* **Problem statement**
Please repeat the records, word for word and without gaps.

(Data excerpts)
....
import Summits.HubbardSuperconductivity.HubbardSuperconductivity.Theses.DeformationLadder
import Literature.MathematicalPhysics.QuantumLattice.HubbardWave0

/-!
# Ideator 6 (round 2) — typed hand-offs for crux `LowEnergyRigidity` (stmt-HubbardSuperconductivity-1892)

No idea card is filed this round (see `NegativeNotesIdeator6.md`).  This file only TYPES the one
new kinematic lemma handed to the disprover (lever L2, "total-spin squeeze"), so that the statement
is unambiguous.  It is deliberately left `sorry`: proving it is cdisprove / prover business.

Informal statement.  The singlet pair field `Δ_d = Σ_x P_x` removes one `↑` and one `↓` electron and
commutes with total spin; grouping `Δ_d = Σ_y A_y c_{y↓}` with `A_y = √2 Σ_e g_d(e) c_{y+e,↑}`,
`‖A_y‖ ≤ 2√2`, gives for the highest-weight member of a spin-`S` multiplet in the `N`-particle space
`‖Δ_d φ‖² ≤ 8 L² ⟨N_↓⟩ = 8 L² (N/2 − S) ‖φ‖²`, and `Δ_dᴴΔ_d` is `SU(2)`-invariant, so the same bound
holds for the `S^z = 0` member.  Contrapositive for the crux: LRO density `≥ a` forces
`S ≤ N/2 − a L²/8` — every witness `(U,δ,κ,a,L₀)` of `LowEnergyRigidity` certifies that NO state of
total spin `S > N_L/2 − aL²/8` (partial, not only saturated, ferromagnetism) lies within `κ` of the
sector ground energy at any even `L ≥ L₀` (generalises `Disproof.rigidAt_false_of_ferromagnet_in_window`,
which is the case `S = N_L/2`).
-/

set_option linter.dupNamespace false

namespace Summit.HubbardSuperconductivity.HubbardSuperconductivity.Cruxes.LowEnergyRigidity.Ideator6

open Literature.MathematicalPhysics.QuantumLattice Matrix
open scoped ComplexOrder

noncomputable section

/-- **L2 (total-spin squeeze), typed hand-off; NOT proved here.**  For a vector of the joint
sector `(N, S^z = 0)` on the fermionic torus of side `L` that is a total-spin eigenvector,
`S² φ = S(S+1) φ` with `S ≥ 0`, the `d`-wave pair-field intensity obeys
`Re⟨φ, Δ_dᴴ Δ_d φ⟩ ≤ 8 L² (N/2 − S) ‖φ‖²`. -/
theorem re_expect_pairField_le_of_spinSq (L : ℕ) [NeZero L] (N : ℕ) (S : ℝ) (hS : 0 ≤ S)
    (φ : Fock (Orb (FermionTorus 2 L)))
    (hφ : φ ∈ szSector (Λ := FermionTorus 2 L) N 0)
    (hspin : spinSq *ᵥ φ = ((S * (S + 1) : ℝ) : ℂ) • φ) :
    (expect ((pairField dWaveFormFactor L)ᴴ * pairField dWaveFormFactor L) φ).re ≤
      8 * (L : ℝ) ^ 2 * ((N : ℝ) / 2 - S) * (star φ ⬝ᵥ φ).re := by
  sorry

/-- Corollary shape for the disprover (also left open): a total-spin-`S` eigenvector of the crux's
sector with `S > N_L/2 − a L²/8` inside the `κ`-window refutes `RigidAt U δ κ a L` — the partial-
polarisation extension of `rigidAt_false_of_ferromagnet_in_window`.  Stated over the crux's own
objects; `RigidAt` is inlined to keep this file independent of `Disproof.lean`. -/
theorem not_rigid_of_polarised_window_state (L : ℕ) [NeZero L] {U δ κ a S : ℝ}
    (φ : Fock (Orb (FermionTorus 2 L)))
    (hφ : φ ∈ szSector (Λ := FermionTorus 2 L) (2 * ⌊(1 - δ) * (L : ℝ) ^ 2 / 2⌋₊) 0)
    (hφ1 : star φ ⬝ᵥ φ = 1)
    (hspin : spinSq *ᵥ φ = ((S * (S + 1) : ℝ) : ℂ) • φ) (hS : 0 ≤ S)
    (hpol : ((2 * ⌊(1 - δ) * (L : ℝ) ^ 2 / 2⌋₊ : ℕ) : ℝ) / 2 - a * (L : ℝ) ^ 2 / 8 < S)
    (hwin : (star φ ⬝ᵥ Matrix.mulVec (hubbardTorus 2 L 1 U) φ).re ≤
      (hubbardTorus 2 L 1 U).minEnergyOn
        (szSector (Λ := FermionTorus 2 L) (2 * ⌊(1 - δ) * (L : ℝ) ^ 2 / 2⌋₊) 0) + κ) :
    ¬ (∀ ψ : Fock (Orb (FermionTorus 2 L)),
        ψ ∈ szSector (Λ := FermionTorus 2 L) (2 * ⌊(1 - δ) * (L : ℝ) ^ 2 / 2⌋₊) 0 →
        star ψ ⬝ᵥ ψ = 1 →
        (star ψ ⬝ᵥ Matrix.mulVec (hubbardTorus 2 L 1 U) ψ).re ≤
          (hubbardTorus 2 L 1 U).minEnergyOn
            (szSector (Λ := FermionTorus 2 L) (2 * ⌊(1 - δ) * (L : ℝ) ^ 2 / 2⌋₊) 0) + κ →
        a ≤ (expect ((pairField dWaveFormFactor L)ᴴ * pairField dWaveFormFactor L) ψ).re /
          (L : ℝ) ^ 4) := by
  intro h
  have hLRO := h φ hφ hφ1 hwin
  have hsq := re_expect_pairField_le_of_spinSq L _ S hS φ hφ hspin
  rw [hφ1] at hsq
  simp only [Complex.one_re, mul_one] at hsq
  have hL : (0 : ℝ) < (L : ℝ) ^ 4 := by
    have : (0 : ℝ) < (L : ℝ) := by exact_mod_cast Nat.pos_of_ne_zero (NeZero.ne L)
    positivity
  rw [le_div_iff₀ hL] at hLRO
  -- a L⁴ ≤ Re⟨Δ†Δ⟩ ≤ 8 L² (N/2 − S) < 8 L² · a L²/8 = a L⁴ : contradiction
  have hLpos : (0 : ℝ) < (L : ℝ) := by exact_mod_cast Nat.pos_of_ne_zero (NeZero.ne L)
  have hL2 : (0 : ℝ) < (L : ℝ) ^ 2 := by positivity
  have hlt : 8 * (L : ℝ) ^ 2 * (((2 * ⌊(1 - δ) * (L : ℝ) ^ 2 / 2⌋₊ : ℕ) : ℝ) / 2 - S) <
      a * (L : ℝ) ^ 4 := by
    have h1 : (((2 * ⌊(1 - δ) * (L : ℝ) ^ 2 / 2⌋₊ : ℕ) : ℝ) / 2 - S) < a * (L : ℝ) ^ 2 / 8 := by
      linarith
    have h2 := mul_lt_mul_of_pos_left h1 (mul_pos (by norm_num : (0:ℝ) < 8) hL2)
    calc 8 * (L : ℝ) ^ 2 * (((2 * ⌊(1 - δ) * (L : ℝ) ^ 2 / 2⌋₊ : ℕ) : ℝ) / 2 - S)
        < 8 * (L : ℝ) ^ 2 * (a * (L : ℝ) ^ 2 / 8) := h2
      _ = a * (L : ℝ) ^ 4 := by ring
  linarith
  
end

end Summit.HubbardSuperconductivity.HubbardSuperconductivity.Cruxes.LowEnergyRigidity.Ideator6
....
* **Task solution**
import Summits.HubbardSuperconductivity.HubbardSuperconductivity.Theses.DeformationLadder
import Literature.MathematicalPhysics.QuantumLattice.HubbardWave0

/-!
# Ideator 6 (round 2) — typed hand-offs for crux `LowEnergyRigidity` (stmt-HubbardSuperconductivity-1892)

No idea card is filed this round (see `NegativeNotesIdeator6.md`).  This file only TYPES the one
new kinematic lemma handed to the disprover (lever L2, "total-spin squeeze"), so that the statement
is unambiguous.  It is deliberately left `sorry`: proving it is cdisprove / prover business.

Informal statement.  The singlet pair field `Δ_d = Σ_x P_x` removes one `↑` and one `↓` electron and
commutes with total spin; grouping `Δ_d = Σ_y A_y c_{y↓}` with `A_y = √2 Σ_e g_d(e) c_{y+e,↑}`,
`‖A_y‖ ≤ 2√2`, gives for the highest-weight member of a spin-`S` multiplet in the `N`-particle space
`‖Δ_d φ‖² ≤ 8 L² ⟨N_↓⟩ = 8 L² (N/2 − S) ‖φ‖²`, and `Δ_dᴴΔ_d` is `SU(2)`-invariant, so the same bound
holds for the `S^z = 0` member.  Contrapositive for the crux: LRO density `≥ a` forces
`S ≤ N/2 − a L²/8` — every witness `(U,δ,κ,a,L₀)` of `LowEnergyRigidity` certifies that NO state of
total spin `S > N_L/2 − aL²/8` (partial, not only saturated, ferromagnetism) lies within `κ` of the
sector ground energy at any even `L ≥ L₀` (generalises `Disproof.rigidAt_false_of_ferromagnet_in_window`,
which is the case `S = N_L/2`).
-/

set_option linter.dupNamespace false

namespace Summit.HubbardSuperconductivity.HubbardSuperconductivity.Cruxes.LowEnergyRigidity.Ideator6

open Literature.MathematicalPhysics.QuantumLattice Matrix
open scoped ComplexOrder

noncomputable section

/-- **L2 (total-spin squeeze), typed hand-off; NOT proved here.**  For a vector of the joint
sector `(N, S^z = 0)` on the fermionic torus of side `L` that is a total-spin eigenvector,
`S² φ = S(S+1) φ` with `S ≥ 0`, the `d`-wave pair-field intensity obeys
`Re⟨φ, Δ_dᴴ Δ_d φ⟩ ≤ 8 L² (N/2 − S) ‖φ‖²`. -/
theorem re_expect_pairField_le_of_spinSq (L : ℕ) [NeZero L] (N : ℕ) (S : ℝ) (hS : 0 ≤ S)
    (φ : Fock (Orb (FermionTorus 2 L)))
    (hφ : φ ∈ szSector (Λ := FermionTorus 2 L) N 0)
    (hspin : spinSq *ᵥ φ = ((S * (S + 1) : ℝ) : ℂ) • φ) :
    (expect ((pairField dWaveFormFactor L)ᴴ * pairField dWaveFormFactor L) φ).re ≤
      8 * (L : ℝ) ^ 2 * ((N : ℝ) / 2 - S) * (star φ ⬝ᵥ φ).re := by
  sorry

/-- Corollary shape for the disprover (also left open): a total-spin-`S` eigenvector of the crux's
sector with `S > N_L/2 − a L²/8` inside the `κ`-window refutes `RigidAt U δ κ a L` — the partial-
polarisation extension of `rigidAt_false_of_ferromagnet_in_window`.  Stated over the crux's own
objects; `RigidAt` is inlined to keep this file independent of `Disproof.lean`. -/
theorem not_rigid_of_polarised_window_state (L : ℕ) [NeZero L] {U δ κ a S : ℝ}
    (φ : Fock (Orb (FermionTorus 2 L)))
    (hφ : φ ∈ szSector (Λ := FermionTorus 2 L) (2 * ⌊(1 - δ) * (L : ℝ) ^ 2 / 2⌋₊) 0)
    (hφ1 : star φ ⬝ᵥ φ = 1)
    (hspin : spinSq *ᵥ φ = ((S * (S + 1) : ℝ) : ℂ) • φ) (hS : 0 ≤ S)
    (hpol : ((2 * ⌊(1 - δ) * (L : ℝ) ^ 2 / 2⌋₊ : ℕ) : ℝ) / 2 - a * (L : ℝ) ^ 2 / 8 < S)
    (hwin : (star φ ⬝ᵥ Matrix.mulVec (hubbardTorus 2 L 1 U) φ).re ≤
      (hubbardTorus 2 L 1 U).minEnergyOn
        (szSector (Λ := FermionTorus 2 L) (2 * ⌊(1 - δ) * (L : ℝ) ^ 2 / 2⌋₊) 0) + κ) :
    ¬ (∀ ψ : Fock (Orb (FermionTorus 2 L)),
        ψ ∈ szSector (Λ := FermionTorus 2 L) (2 * ⌊(1 - δ) * (L : ℝ) ^ 2 / 2⌋₊) 0 →
        star ψ ⬝ᵥ ψ = 1 →
        (star ψ ⬝ᵥ Matrix.mulVec (hubbardTorus 2 L 1 U) ψ).re ≤
          (hubbardTorus 2 L 1 U).minEnergyOn
            (szSector (Λ := FermionTorus 2 L) (2 * ⌊(1 - δ) * (L : ℝ) ^ 2 / 2⌋₊) 0) + κ →
        a ≤ (expect ((pairField dWaveFormFactor L)ᴴ * pairField dWaveFormFactor L) ψ).re /
          (L : ℝ) ^ 4) := by
  intro h
  have hLRO := h φ hφ hφ1 hwin
  have hsq := re_expect_pairField_le_of_spinSq L _ S hS φ hφ hspin
  rw [hφ1] at hsq
  simp only [Complex.one_re, mul_one] at hsq
  have hL : (0 : ℝ) < (L : ℝ) ^ 4 := by
    have : (0 : ℝ) < (L : ℝ) := by exact_mod_cast Nat.pos_of_ne_zero (NeZero.ne L)
    positivity
  rw [le_div_iff₀ hL] at hLRO
  -- a L⁴ ≤ Re⟨Δ†Δ⟩ ≤ 8 L² (N/2 − S) < 8 L² · a L²/8 = a L⁴ : contradiction
  have hLpos : (0 : ℝ) < (L : ℝ) := by exact_mod_cast Nat.pos_of_ne_zero (NeZero.ne L)
  have hL2 : (0 : ℝ) < (L : ℝ) ^ 2 := by positivity
  have hlt : 8 * (L : ℝ) ^ 2 * (((2 * ⌊(1 - δ) * (L : ℝ) ^ 2 / 2⌋₊ : ℕ) : ℝ) / 2 - S) <
      a * (L : ℝ) ^ 4 := by
    have h1 : (((2 * ⌊(1 - δ) * (L : ℝ) ^ 2 / 2⌋₊ : ℕ) : ℝ) / 2 - S) < a * (L : ℝ) ^ 2 / 8 := by
      linarith
    have h2 := mul_lt_mul_of_pos_left h1 (mul_pos (by norm_num : (0:ℝ) < 8) hL2)
    calc 8 * (L : ℝ) ^ 2 * (((2 * ⌊(1 - δ) * (L : ℝ) ^ 2 / 2⌋₊ : ℕ) : ℝ) / 2 - S)
        < 8 * (L : ℝ) ^ 2 * (a * (L : ℝ) ^ 2 / 8) := h2
      _ = a * (L : ℝ) ^ 4 := by ring
  linarith
  
end

end Summit.HubbardSuperconductivity.HubbardSuperconductivity.Cruxes.LowEnergyRigidity.Ideator6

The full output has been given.